Instead they rubbish everyone else's ideas while contributing nothing to the debate themselves. Like the truculent trade union leaders of the Seventies they greet every suggestion of reform with veiled threats that any change which would be awkward for them risks bringing the nation to its knees. They were at it again in Davos this week with Bob Diamond of Barclays Capital, Joseph Ackerman of Deutsche and Peter Sands of Standard Chartered taking it in turn not just to rubbish President Obama's proposals — drafted remember by Paul Volcker who has had more experience of banking and how it works than any of them.
Rather than whinge about regulation, bankers would be better employed thinking up an answer to points made in a speech on Wednesday by the Bank of England's Andy Haldane.

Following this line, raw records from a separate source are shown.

import Literature.NumberTheory.BeurlingPrimes.MergePowers
import Mathlib.Data.Nat.Nth
import HarnessLib

/-!
# Sub-systems of a Beurling prime system: deleting primes

Topic `Literature/NumberTheory/BeurlingPrimes`. Everything in this file is PROVED (definitions +
theorems). It is infrastructure for the second family of Broucke–Debruyne–Révész
(arXiv:2309.01567, Theorem 1.3 and §5 p. 16): "Our system `𝒫_{α,β}` is given by
`𝒫_{α,β} = ℙ ∪ ℙ^{1/β} ∖ 𝒫_𝒮`, with `π_{α,β}(x) = π(x) + π(x^β) − π_𝒮(x)`", where `𝒫_𝒮` is a set of
rational primes to be deleted and "the remaining integers `𝒩 = {n ∈ ℕ : p | n ⇒ p ∉ 𝒫_𝒮}`".

For a Beurling generalized prime system `P` (`Literature.Barriers.RiemannHypothesis.BeurlingPrimes`)
and a set of indices `T ⊆ ℕ`:

* `BeurlingPrimes.psiOn P T x = ∑_{j ∈ T, λ_j^{k} ≤ x} log λ_j` — the part of `ψ_P(x)` carried by the
  primes with index in `T`; `psiOn_add_psiOn_compl : psiOn T + psiOn Tᶜ = ψ_P` (so deleting the
  primes indexed by `Tᶜ` subtracts `psiOn Tᶜ` from `ψ_P`), `psiOn_nonneg`, `psiOn_le_chebyshevPsi`,
  `psiOn_mono`.
* `BeurlingPrimes.restrict P T hT` (`T` infinite): the sub-system `(λ_{t_j})_j` where `t_0 < t_1 < …`
  enumerates `T` (`Nat.nth`), i.e. the system obtained by deleting the primes with index outside `T`;
  `chebyshevPsi_restrict : ψ_{P|T} = psiOn T`, `genInt_restrict`, and
  `intCount_restrict : N_{P|T}(x) = #{k : supp k ⊆ T, genInt_P k ≤ x}` (its integers are the
  generalized integers of `P` all of whose prime factors have index in `T`),
  `primeCount_restrict : π_{P|T}(x) = #{j ∈ T : λ_j ≤ x}`.

## References
* [BrouckeDebruyneRevesz2023] F. Broucke, G. Debruyne, Sz. Gy. Révész, *Some examples of well-behaved
  Beurling number systems*, arXiv:2309.01567 (Trans. AMS 2024), §5 p. 16 (read).
-/

noncomputable section

open Filter Set
open scoped Topology

namespace Literature.NumberTheory.BeurlingPrimes

open Literature.Barriers.RiemannHypothesis

variable (P : BeurlingPrimes) (T : Set ℕ)

/-! ### The part of `ψ_P` carried by a set of primes -/

/-- `psiOn T x = ∑_{j ∈ T, k ≥ 0, λ_j^{k+1} ≤ x} log λ_j`: the contribution to `ψ_P(x)` of the primes
with index in `T` (BDR's `ψ_𝒮` for the deleted primes `𝒫_𝒮`). [cite: BrouckeDebruyneRevesz2023, §5 p. 16] -/
def _root_.Literature.Barriers.RiemannHypothesis.BeurlingPrimes.psiOn (x : ℝ) : ℝ :=
  ∑' jk : ℕ × ℕ, {jk : ℕ × ℕ | jk.1 ∈ T}.indicator (P.psiTerm x) jk

/-- The summand of `psiOn` is non-negative. [folklore] -/
theorem indicator_psiTerm_nonneg (x : ℝ) (jk : ℕ × ℕ) :
    0 ≤ {jk : ℕ × ℕ | jk.1 ∈ T}.indicator (P.psiTerm x) jk :=
  Set.indicator_nonneg (fun jk _ ↦ P.psiTerm_nonneg x jk) jk

/-- The summand of `psiOn` is at most the summand of `ψ_P`. [folklore] -/
theorem indicator_psiTerm_le (x : ℝ) (jk : ℕ × ℕ) :
    {jk : ℕ × ℕ | jk.1 ∈ T}.indicator (P.psiTerm x) jk ≤ P.psiTerm x jk :=
  Set.indicator_le_self' (fun jk _ ↦ P.psiTerm_nonneg x jk) jk

/-- The family defining `psiOn T x` is summable (finitely supported). [folklore] -/
theorem summable_indicator_psiTerm (x : ℝ) :
    Summable fun jk : ℕ × ℕ ↦ {jk : ℕ × ℕ | jk.1 ∈ T}.indicator (P.psiTerm x) jk := by
  refine summable_of_ne_finset_zero (s := P.psiSupport x) fun jk hjk ↦ ?_
  exact Set.indicator_apply_eq_zero.mpr fun _ ↦ P.psiTerm_eq_zero hjk

/-- `0 ≤ psiOn T x`. [folklore] -/
theorem _root_.Literature.Barriers.RiemannHypothesis.BeurlingPrimes.psiOn_nonneg (x : ℝ) : 0 ≤ P.psiOn T x :=
  tsum_nonneg fun jk ↦ indicator_psiTerm_nonneg P T x jk

/-- `psiOn T x ≤ ψ_P(x)`. [folklore] -/
theorem _root_.Literature.Barriers.RiemannHypothesis.BeurlingPrimes.psiOn_le_chebyshevPsi (x : ℝ) :
    P.psiOn T x ≤ P.chebyshevPsi x :=
  Summable.tsum_le_tsum (fun jk ↦ indicator_psiTerm_le P T x jk) (summable_indicator_psiTerm P T x)
    (P.summable_psiTerm x)

/-- `psiOn T` is non-decreasing in `x`. [folklore] -/
theorem _root_.Literature.Barriers.RiemannHypothesis.BeurlingPrimes.psiOn_mono : Monotone (P.psiOn T) := by
  intro x y hxy
  refine Summable.tsum_le_tsum (fun jk ↦ ?_) (summable_indicator_psiTerm P T x) (summable_indicator_psiTerm P T y)
  exact Set.indicator_le_indicator_of_subset subset_rfl (fun jk ↦ P.psiTerm_nonneg y jk) jk |>.trans'
    (Set.indicator_le_indicator (P.psiTerm_mono hxy jk))

/-- **`psiOn T + psiOn Tᶜ = ψ_P`**: deleting the primes with index in `Tᶜ` removes exactly `psiOn Tᶜ`
from `ψ_P` (BDR: `π_{α,β} = π + π(x^β) − π_𝒮`). [cite: BrouckeDebruyneRevesz2023, §5 p. 16] -/
theorem _root_.Literature.Barriers.RiemannHypothesis.BeurlingPrimes.psiOn_add_psiOn_compl (x : ℝ) :
    P.psiOn T x + P.psiOn Tᶜ x = P.chebyshevPsi x := by
  unfold BeurlingPrimes.psiOn
  rw [← (summable_indicator_psiTerm P T x).tsum_add (summable_indicator_psiTerm P Tᶜ x),
    P.chebyshevPsi_eq_tsum]
  refine tsum_congr fun jk ↦ ?_
  have hset : ({jk : ℕ × ℕ | jk.1 ∈ Tᶜ} : Set (ℕ × ℕ)) = {jk : ℕ × ℕ | jk.1 ∈ T}ᶜ := by
    ext jk; simp
  rw [hset]
  exact congrFun (Set.indicator_self_add_compl {jk : ℕ × ℕ | jk.1 ∈ T} (P.psiTerm x)) jk

/-- `psiOn T` as a finite sum over `psiSupport x`. [folklore] -/
theorem _root_.Literature.Barriers.RiemannHypothesis.BeurlingPrimes.psiOn_eq_sum (x : ℝ) :
    P.psiOn T x = ∑ jk ∈ P.psiSupport x, {jk : ℕ × ℕ | jk.1 ∈ T}.indicator (P.psiTerm x) jk :=
  tsum_eq_sum fun _ hjk ↦ Set.indicator_apply_eq_zero.mpr fun _ ↦ P.psiTerm_eq_zero hjk

/-! ### The sub-system indexed by an infinite set -/

variable {T}

/-- `{j | j ∈ T}` is infinite when `T` is. [folklore] -/
theorem infinite_setOf_mem (hT : T.Infinite) : (setOf fun j ↦ j ∈ T).Infinite := hT

/-- **The sub-system `P|T`**: the primes `λ_{t_0} ≤ λ_{t_1} ≤ …` where `t_0 < t_1 < …` enumerates the
infinite index set `T` (BDR's `ℙ ∖ 𝒫_𝒮`, with `T` the indices of the primes kept).
[cite: BrouckeDebruyneRevesz2023, §5 p. 16] -/
def _root_.Literature.Barriers.RiemannHypothesis.BeurlingPrimes.restrict (hT : T.Infinite) : BeurlingPrimes where
  prime j := P.prime (Nat.nth (fun i ↦ i ∈ T) j)
  one_lt := P.one_lt_prime _
  mono _ _ hij := P.mono ((Nat.nth_strictMono (infinite_setOf_mem hT)).monotone hij)
  tendsto_atTop := P.tendsto_atTop.comp (Nat.nth_strictMono (infinite_setOf_mem hT)).tendsto_atTop

/-- The primes of `P|T` are `λ_{t_j}`. [folklore] -/
@[simp] theorem _root_.Literature.Barriers.RiemannHypothesis.BeurlingPrimes.prime_restrict (hT : T.Infinite) (j : ℕ) :
    (P.restrict hT).prime j = P.prime (Nat.nth (fun i ↦ i ∈ T) j) := rfl

/-- `t_j ∈ T`. [folklore] -/
theorem nth_mem (hT : T.Infinite) (j : ℕ) : Nat.nth (fun i ↦ i ∈ T) j ∈ T :=
  Nat.nth_mem_of_infinite (infinite_setOf_mem hT) j

/-- Every element of `T` is some `t_j`. [folklore] -/
theorem exists_nth_eq (hT : T.Infinite) {i : ℕ} (hi : i ∈ T) : ∃ j, Nat.nth (fun i ↦ i ∈ T) j = i := by
  have h : i ∈ Set.range (Nat.nth fun i ↦ i ∈ T) := by
    rw [Nat.range_nth_of_infinite (infinite_setOf_mem hT)]; exact hi
  exact h

/-- The bijection `ℕ × ℕ ≃ {(i, k) : i ∈ T}`, `(j, k) ↦ (t_j, k)`. [folklore] -/
def restrictProdEquiv (hT : T.Infinite) : ℕ × ℕ ≃ {jk : ℕ × ℕ // jk ∈ {jk : ℕ × ℕ | jk.1 ∈ T}} :=
  Equiv.ofBijective (fun jk ↦ ⟨(Nat.nth (fun i ↦ i ∈ T) jk.1, jk.2), nth_mem hT jk.1⟩)
    ⟨fun a b hab ↦ by
      have h := Subtype.ext_iff.mp hab
      simp only [Prod.mk.injEq] at h
      exact Prod.ext (Nat.nth_injective (infinite_setOf_mem hT) h.1) h.2,
     fun q ↦ by
      obtain ⟨j, hj⟩ := exists_nth_eq hT (q.2 : q.1.1 ∈ T)
      refine ⟨(j, q.1.2), Subtype.ext ?_⟩
      simp [hj]⟩

/-- **`ψ_{P|T}(x) = psiOn T x`**. [cite: BrouckeDebruyneRevesz2023, §5 p. 16] -/
theorem _root_.Literature.Barriers.RiemannHypothesis.BeurlingPrimes.chebyshevPsi_restrict (hT : T.Infinite) (x : ℝ) :
    (P.restrict hT).chebyshevPsi x = P.psiOn T x := by
  rw [BeurlingPrimes.chebyshevPsi_eq_tsum, BeurlingPrimes.psiOn, ← tsum_subtype,
    ← Equiv.tsum_eq (restrictProdEquiv hT)]
  rfl

/-- The generalized integers of `P|T` are those of `P` with exponent vector transported along `j ↦ t_j`. [folklore] -/
theorem _root_.Literature.Barriers.RiemannHypothesis.BeurlingPrimes.genInt_restrict (hT : T.Infinite) (k : ℕ →₀ ℕ) :
    (P.restrict hT).genInt k = P.genInt (Finsupp.mapDomain (Nat.nth fun i ↦ i ∈ T) k) := by
  unfold BeurlingPrimes.genInt
  rw [Finsupp.prod_mapDomain_index_inj (Nat.nth_injective (infinite_setOf_mem hT))]
  rfl

/-- The exponent vectors of `P` supported in `T` correspond to the exponent vectors of `P|T`. [folklore] -/
def restrictExpEquiv (hT : T.Infinite) : (ℕ →₀ ℕ) ≃ {k : ℕ →₀ ℕ // (k.support : Set ℕ) ⊆ T} where
  toFun k := ⟨Finsupp.mapDomain (Nat.nth fun i ↦ i ∈ T) k, by
    classical
    rw [Finsupp.mapDomain_support_of_injective (Nat.nth_injective (infinite_setOf_mem hT))]
    intro i hi
    simp only [Finset.coe_image, Set.mem_image, Finset.mem_coe] at hi
    obtain ⟨j, -, rfl⟩ := hi
    exact nth_mem hT j⟩
  invFun k := Finsupp.comapDomain (Nat.nth fun i ↦ i ∈ T) k.1
    (Nat.nth_injective (infinite_setOf_mem hT)).injOn
  left_inv k := Finsupp.comapDomain_mapDomain _ (Nat.nth_injective (infinite_setOf_mem hT)) k
  right_inv k := by
    refine Subtype.ext (Finsupp.mapDomain_comapDomain _ (Nat.nth_injective (infinite_setOf_mem hT)) k.1 ?_)
    rw [Nat.range_nth_of_infinite (infinite_setOf_mem hT)]
    exact k.2

/-- **`N_{P|T}(x) = #{k : supp k ⊆ T, genInt_P k ≤ x}`**: the integers of `P|T` are the generalized
integers of `P` all of whose prime factors have index in `T` (BDR: "`𝒩 = {n ∈ ℕ : p | n ⇒ p ∉ 𝒫_𝒮}`").
[cite: BrouckeDebruyneRevesz2023, §5 p. 16] -/
theorem _root_.Literature.Barriers.RiemannHypothesis.BeurlingPrimes.intCount_restrict (hT : T.Infinite) (x : ℝ) :
    (P.restrict hT).intCount x = Nat.card {k : ℕ →₀ ℕ // (k.support : Set ℕ) ⊆ T ∧ P.genInt k ≤ x} := by
  unfold BeurlingPrimes.intCount
  have e1 : {k : ℕ →₀ ℕ // (P.restrict hT).genInt k ≤ x} ≃
      {q : {k : ℕ →₀ ℕ // (k.support : Set ℕ) ⊆ T} // P.genInt q.1 ≤ x} :=
    Equiv.subtypeEquiv (restrictExpEquiv hT) fun k ↦ by
      rw [BeurlingPrimes.genInt_restrict]; rfl
  exact Nat.card_congr (e1.trans (Equiv.subtypeSubtypeEquivSubtypeInter
    (fun k : ℕ →₀ ℕ ↦ (k.support : Set ℕ) ⊆ T) (fun k ↦ P.genInt k ≤ x)))

/-- The enumeration `j ↦ t_j` as a bijection `ℕ ≃ T`. [folklore] -/
def restrictIndexEquiv (hT : T.Infinite) : ℕ ≃ {j : ℕ // j ∈ T} :=
  Equiv.ofBijective (fun j ↦ ⟨Nat.nth (fun i ↦ i ∈ T) j, nth_mem hT j⟩)
    ⟨fun a b hab ↦ Nat.nth_injective (infinite_setOf_mem hT) (Subtype.ext_iff.mp hab),
     fun i ↦ by obtain ⟨j, hj⟩ := exists_nth_eq hT i.2; exact ⟨j, Subtype.ext hj⟩⟩

/-- **`π_{P|T}(x) = #{j ∈ T : λ_j ≤ x}`**. [cite: BrouckeDebruyneRevesz2023, §5 p. 16] -/
theorem _root_.Literature.Barriers.RiemannHypothesis.BeurlingPrimes.primeCount_restrict (hT : T.Infinite) (x : ℝ) :
    (P.restrict hT).primeCount x = Nat.card {j : ℕ // j ∈ T ∧ P.prime j ≤ x} := by
  unfold BeurlingPrimes.primeCount
  have e1 : {j : ℕ // (P.restrict hT).prime j ≤ x} ≃ {q : {j : ℕ // j ∈ T} // P.prime q.1 ≤ x} :=
    Equiv.subtypeEquiv (restrictIndexEquiv hT) fun j ↦ Iff.rfl
  exact Nat.card_congr (e1.trans (Equiv.subtypeSubtypeEquivSubtypeInter
    (fun j : ℕ ↦ j ∈ T) (fun j ↦ P.prime j ≤ x)))

end Literature.NumberTheory.BeurlingPrimes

In it he pointed out that banks could quickly restore themselves to health if they used their current huge levels of profitability derived from artificially low interest rates to support lending to the real economy and to repair their balance sheets. However, they show no sign of such responsibility and prudence because they prefer to dish the windfall profit out as bonuses and dividends.
Haldane demonstrates that had the bankers not been thus obsessed, they might not have needed the taxpayers' bailout. He says that if British banks had reduced their dividends by a third between 2000 and 2007 it would have generated £20 billion of extra capital. If they had trimmed payments to staff by only 10% it would have saved £50 billion in capital. If they had refrained from paying dividends in those years when they lost money it would have added £15 billion to the pot. Thus three simple measures — which normal management would regard as prudent — would have generated £85 billion of extra capital, which is more than the entire amount supplied by the government during the crisis.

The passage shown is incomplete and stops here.